_Task description_
Using the entries below, say how many of the lines carry "obtain". Write the number alone.

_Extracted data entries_
import Literature.NumberTheory.GaloisRepresentations.IdeleTruncatedSExtOneVanishing
import Literature.NumberTheory.GaloisRepresentations.GalLayerSystemSubgroupLayers
import Literature.NumberTheory.GaloisRepresentations.IdeleCohomologySubgroups
import Literature.Algebra.Homology.DiscreteRepInflationCoinduced
import Literature.Algebra.Homology.DiscreteRepOpenSubgroupCoindRes

/-!
# `H¹(U, I_S) = 0` for every open subgroup `U ≤ G_S`: `Ext¹_{C_U}(ℤ, Res_U I_S) = 0` for Harari's `S`-truncated
# idèle limit `I_S` (Harari, *Galois Cohomology and CFT*, proof of Prop. 17.26 / Lemma 17.23; Milne ADT I Lemma 4.13)

Topic `NumberTheory/GaloisRepresentations`; namespace `Literature.NumberTheory.GaloisRepresentations.IdeleClassBar`.
Theorems only; no definition, no named fact, no instance, no `sorry`; number fields in `Type`.  Sequel of
`IdeleTruncatedSExtOneVanishing` (-w6 g11: `I_S` is a retract of `J_{K_S} = J̄^{N_S}` in `C_{G_S}`),
`IdeleClassBarSubgroupHOne` / `GalLayerSystemSubgroupLayers` (door-c6: the vanishing transfer
`GalLayerData.ext_res_eq_zero_of_forall_subgroupImage` at an open subgroup), `IdeleCohomologySubgroups`
(`isZero_H1_res_ideleRep`: Hilbert 90 for the idèles at every subgroup of a finite layer), door-c4's Shapiro
(`DiscreteRepOpenSubgroup.extCoindResAddEquiv`) and Hochschild–Serre edge
(`DiscreteRepInvariantsExtOneVanishing.ext_one_invariantsQuotD_eq_zero_of_infl`, -w6 g11), and
`DiscreteRepInflationCoinduced` (bsd-eis -w3 g18: `Inf Coind_U^{G_S} ℤ ≅ Coind_Ũ^{Γ_K} ℤ`).

THE MATHEMATICS (Harari, proof of Prop. 17.26 in degree 1: `H¹(G_S, I_S) = lim→_F H¹(Gal(F/k), J_{F,S}) = 0` by
Shapiro and Hilbert 90 — here at an open subgroup).  For a number field `K`, a finite set `S` of finite places,
`G_S = Γ_K / N_S` and an open subgroup `U ≤ G_S` with preimage `Ũ ≤ Γ_K`:
`H¹(U, I_S) = Ext¹_{C_U}(ℤ, Res_U I_S)` ≅ (Shapiro) `Ext¹_{C_{G_S}}(Coind_U ℤ, I_S)` ↪ (retract)
`Ext¹_{C_{G_S}}(Coind_U ℤ, J̄^{N_S})` ← (Hochschild–Serre edge; `Coind_U ℤ` is `ℤ`-free) `Ext¹_{C_{Γ_K}}(Inf Coind_U ℤ, J̄)`
≅ (`Inf Coind_U ℤ ≅ Coind_Ũ ℤ` + Shapiro) `Ext¹_{C_Ũ}(ℤ, Res_Ũ J̄) = H¹(Ũ, J̄) = 0` — the last by the layers of the idèle
system (`H¹(H, Res J_E) = 0` for every subgroup `H ≤ Gal(E/K)`, Hilbert 90 idèle form).

* `ext_one_res_ideleBarD_eq_zero` — **`H¹(V, J̄) = 0` for every open `V ≤ Γ_K`** (the idèle twin of door-c6's
  `ext_one_res_classBarD_eq_zero`);
* `ext_one_inflQuot_coindD_triv_ideleBarD_eq_zero`, `ext_one_coindD_triv_ideleBarKSD_eq_zero`,
  `ext_one_coindD_triv_truncIdeleBarD_eq_zero`;
* **`ext_one_triv_resD_truncIdeleBarD_eq_zero`** — `Ext¹_{C_U}(ℤ, Res_U I_S) = 0` for `U ≤ G_S` open of finite index
  (= input [P1-mono] of -w4 g20's permutation dévissage for hypothesis (Λ2) of Milne's `Ext` road,
  `LAMBDA-E-DEVISSAGE-w4g20.md` §2), and its `OpenNormalSubgroup` form.

Cell bsd-eis, lane «PT-Ш-S-TC», brick E3 (seat bsd-line-x1-p1-w3 gen 18).  HONEST FRAMING: a vanishing statement of
classical Galois cohomology of idèles; no duality theorem and no case of BSD is proved here.

## References
* D. Harari, *Galois Cohomology and Class Field Theory*, Universitext, Springer (2020), §17.4 Lemma 17.23 and
  Proposition 17.26 (proof), §13.1 Corollary 13.2 (Hilbert 90 for idèles), Proposition 1.39 (Shapiro). [Harari2020]
* J. S. Milne, *Arithmetic Duality Theorems*, 2nd ed. (2006), I Lemma 4.13 (proof). [MilneADT2006]
* J. W. S. Cassels, A. Fröhlich (eds.), *Algebraic Number Theory* (1967), Ch. VII (J. Tate) §7.3 Cor. 7.4.
  [CasselsFrohlichANT1967]
-/

noncomputable section

open NumberField IsDedekindDomain CategoryTheory CategoryTheory.Abelian
open Field (absoluteGaloisGroup)
open Literature.Algebra.Homology Literature.Algebra.Homology.DiscreteRep

namespace Literature.NumberTheory.GaloisRepresentations

namespace IdeleClassBar

variable {K : Type} [Field K] [NumberField K]

/-! ## §1. `H¹(V, J̄) = 0` for every open subgroup `V ≤ Γ_K` -/

/-- **`Ext¹_{C_V}(ℤ, Res_V J̄) = 0` for every open subgroup `V ≤ Γ_K`** — Hilbert 90 for the idèle limit at an open
subgroup, from `H¹(H, Res J_E) = 0` at every subgroup `H ≤ Gal(E/K)` of every finite layer through door-c6's relative
layers (verbatim twin of `ext_one_res_classBarD_eq_zero`). [cite: Harari2020, §13.1 Corollary 13.2] -/
theorem ext_one_res_ideleBarD_eq_zero (V : Subgroup (absoluteGaloisGroup K)) (hV : IsOpen (V : Set (absoluteGaloisGroup K)))
    (x : Ext (triv (Γ := V) ℤ) ((resD ℤ V).obj (ideleBarD K)) 1) : x = 0 := by
  refine (ideleData K).ext_res_eq_zero_of_forall_subgroupImage V hV 1 (fun E _ c => ?_) x
  haveI := E.numberField
  haveI := E.isGalois
  exact @Subsingleton.elim _ (ModuleCat.subsingleton_of_isZero
    (IdeleCohomology.isZero_H1_res_ideleRep (F := K) (E := E.1) (GalLayer.subgroupImage V E))) c 0

/-! ## §2. From `Γ_K` to `G_S`: inflation, Hochschild–Serre edge, retract -/

/-- All `ℤ`-module structures on an abelian group agree: freeness for one gives projectivity for any other
(the representation's `Module ℤ` instance versus `AddCommGroup.toIntModule`). [folklore] -/
private theorem moduleProjective_int_of_free {V : Type} [AddCommGroup V] (i j : Module ℤ V)
    (h : @Module.Free ℤ V _ _ i) : @Module.Projective ℤ _ V _ j := by
  obtain rfl : i = j := Subsingleton.elim _ _
  exact Module.Projective.of_free

variable (K) (S : Finset (HeightOneSpectrum (𝓞 K)))
  (U : Subgroup (GaloisGroupUnramifiedOutside K (↑S : Set (HeightOneSpectrum (𝓞 K)))))
  (hU : IsOpen (U : Set (GaloisGroupUnramifiedOutside K (↑S : Set (HeightOneSpectrum (𝓞 K)))))) [U.FiniteIndex]

/-- **`Ext¹_{C_{Γ_K}}(Inf Coind_U ℤ, J̄) = 0`**: the inflated permutation module is `Coind_Ũ ℤ` (`DiscreteRepInflationCoinduced`)
and Shapiro moves the statement to `H¹(Ũ, J̄) = 0` (§1). [cite: Harari2020, Proposition 1.39 and §13.1 Corollary 13.2] -/
theorem ext_one_inflQuot_coindD_triv_ideleBarD_eq_zero
    (e : Ext ((inflQuotFunctor ℤ (ramificationSubgroup K (↑S : Set (HeightOneSpectrum (𝓞 K))))).obj
      ((coindD ℤ U hU).obj (triv (k := ℤ) (Γ := U) ℤ))) (ideleBarD K) 1) : e = 0 := by
  haveI := DiscreteRep.finiteIndex_comapQuot (ramificationSubgroup K (↑S : Set (HeightOneSpectrum (𝓞 K)))) U
  exact DiscreteRep.ext_inflQuot_coindD_triv_eq_zero_of_forall _ U hU (ideleBarD K) 1
    (fun z => ext_one_res_ideleBarD_eq_zero _ (DiscreteRep.isOpen_comapQuot _ U hU) z) e

/-- **`Ext¹_{C_{G_S}}(Coind_U ℤ, J_{K_S}) = 0`** (`J_{K_S} = J̄^{N_S}`; Hochschild–Serre edge for the `ℤ`-free permutation
module `Coind_U ℤ`). [cite: Harari2020, Lemma 17.23 and §4.3 Remark 4.24] -/
theorem ext_one_coindD_triv_ideleBarKSD_eq_zero
    (e : Ext ((coindD ℤ U hU).obj (triv (k := ℤ) (Γ := U) ℤ)) (ideleBarKSD K S) 1) : e = 0 := by
  haveI : @Module.Projective ℤ _ ((coindD ℤ U hU).obj (triv (k := ℤ) (Γ := U) ℤ)).obj.V _
      ((coindD ℤ U hU).obj (triv (k := ℤ) (Γ := U) ℤ)).obj.hV2 :=
    moduleProjective_int_of_free _ _ (DiscreteRep.free_coind_triv (k := ℤ) U hU)
  exact DiscreteRep.ext_one_invariantsQuotD_eq_zero_of_infl
    (ramificationSubgroup K (↑S : Set (HeightOneSpectrum (𝓞 K)))) _ (ideleBarD K)
    (fun e' => ext_one_inflQuot_coindD_triv_ideleBarD_eq_zero K S U hU e') e

/-- **`Ext¹_{C_{G_S}}(Coind_U ℤ, I_S) = 0`** (`I_S` is a retract of `J_{K_S}` in `C_{G_S}`: `inclKSD ≫ truncKSD = 𝟙`).
[cite: Harari2020, Proposition 17.26 (proof)] -/
theorem ext_one_coindD_triv_truncIdeleBarD_eq_zero
    (e : Ext ((coindD ℤ U hU).obj (triv (k := ℤ) (Γ := U) ℤ)) (truncIdeleBarD K S) 1) : e = 0 := by
  have h := congrArg (fun y => y.comp (Ext.mk₀ (truncKSD K S)) (add_zero 1))
    (ext_one_coindD_triv_ideleBarKSD_eq_zero K S U hU (e.comp (Ext.mk₀ (inclKSD K S)) (add_zero 1)))
  simpa only [Ext.comp_assoc_of_second_deg_zero, Ext.mk₀_comp_mk₀, inclKSD_comp_truncKSD, Ext.comp_mk₀_id,
    Ext.zero_comp] using h

/-! ## §3. `H¹(U, I_S) = 0` -/

include hU in
/-- **`Ext¹_{C_U}(ℤ, Res_U I_S) = 0` for every open subgroup `U ≤ G_S` of finite index** (Shapiro to `C_{G_S}` and §2) —
[P1-mono] of the permutation dévissage for the localisation hypothesis (Λ2) of Milne's `Ext` road.
[cite: Harari2020, Lemma 17.23 and Proposition 17.26 (proof)] -/
theorem ext_one_triv_resD_truncIdeleBarD_eq_zero
    (y : Ext (triv (k := ℤ) (Γ := U) ℤ) ((resD ℤ U).obj (truncIdeleBarD K S)) 1) : y = 0 := by
  obtain ⟨x, rfl⟩ := (extCoindResAddEquiv U hU (triv (k := ℤ) (Γ := U) ℤ) (truncIdeleBarD K S) 1).surjective y
  rw [ext_one_coindD_triv_truncIdeleBarD_eq_zero K S U hU x, map_zero]

omit [U.FiniteIndex] in
/-- The same for an `OpenNormalSubgroup W` of `G_S` (`G_S` is compact, so `W` has finite index).
[cite: Harari2020, Lemma 17.23 and Proposition 17.26 (proof)] -/
theorem ext_one_triv_resD_truncIdeleBarD_eq_zero_openNormal
    (W : OpenNormalSubgroup (GaloisGroupUnramifiedOutside K (↑S : Set (HeightOneSpectrum (𝓞 K)))))
    (y : Ext (triv (k := ℤ) (Γ := (W : Subgroup (GaloisGroupUnramifiedOutside K (↑S : Set (HeightOneSpectrum (𝓞 K)))))) ℤ)
      ((resD ℤ (W : Subgroup (GaloisGroupUnramifiedOutside K (↑S : Set (HeightOneSpectrum (𝓞 K)))))).obj
        (truncIdeleBarD K S)) 1) : y = 0 := by
  haveI := Subgroup.quotient_finite_of_isOpen
    (W : Subgroup (GaloisGroupUnramifiedOutside K (↑S : Set (HeightOneSpectrum (𝓞 K))))) W.isOpen
  haveI : (W : Subgroup (GaloisGroupUnramifiedOutside K (↑S : Set (HeightOneSpectrum (𝓞 K))))).FiniteIndex :=
    Subgroup.finiteIndex_of_finite_quotient
  exact ext_one_triv_resD_truncIdeleBarD_eq_zero K S
    (W : Subgroup (GaloisGroupUnramifiedOutside K (↑S : Set (HeightOneSpectrum (𝓞 K))))) W.isOpen y

end IdeleClassBar

end Literature.NumberTheory.GaloisRepresentations

end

_Solution_
2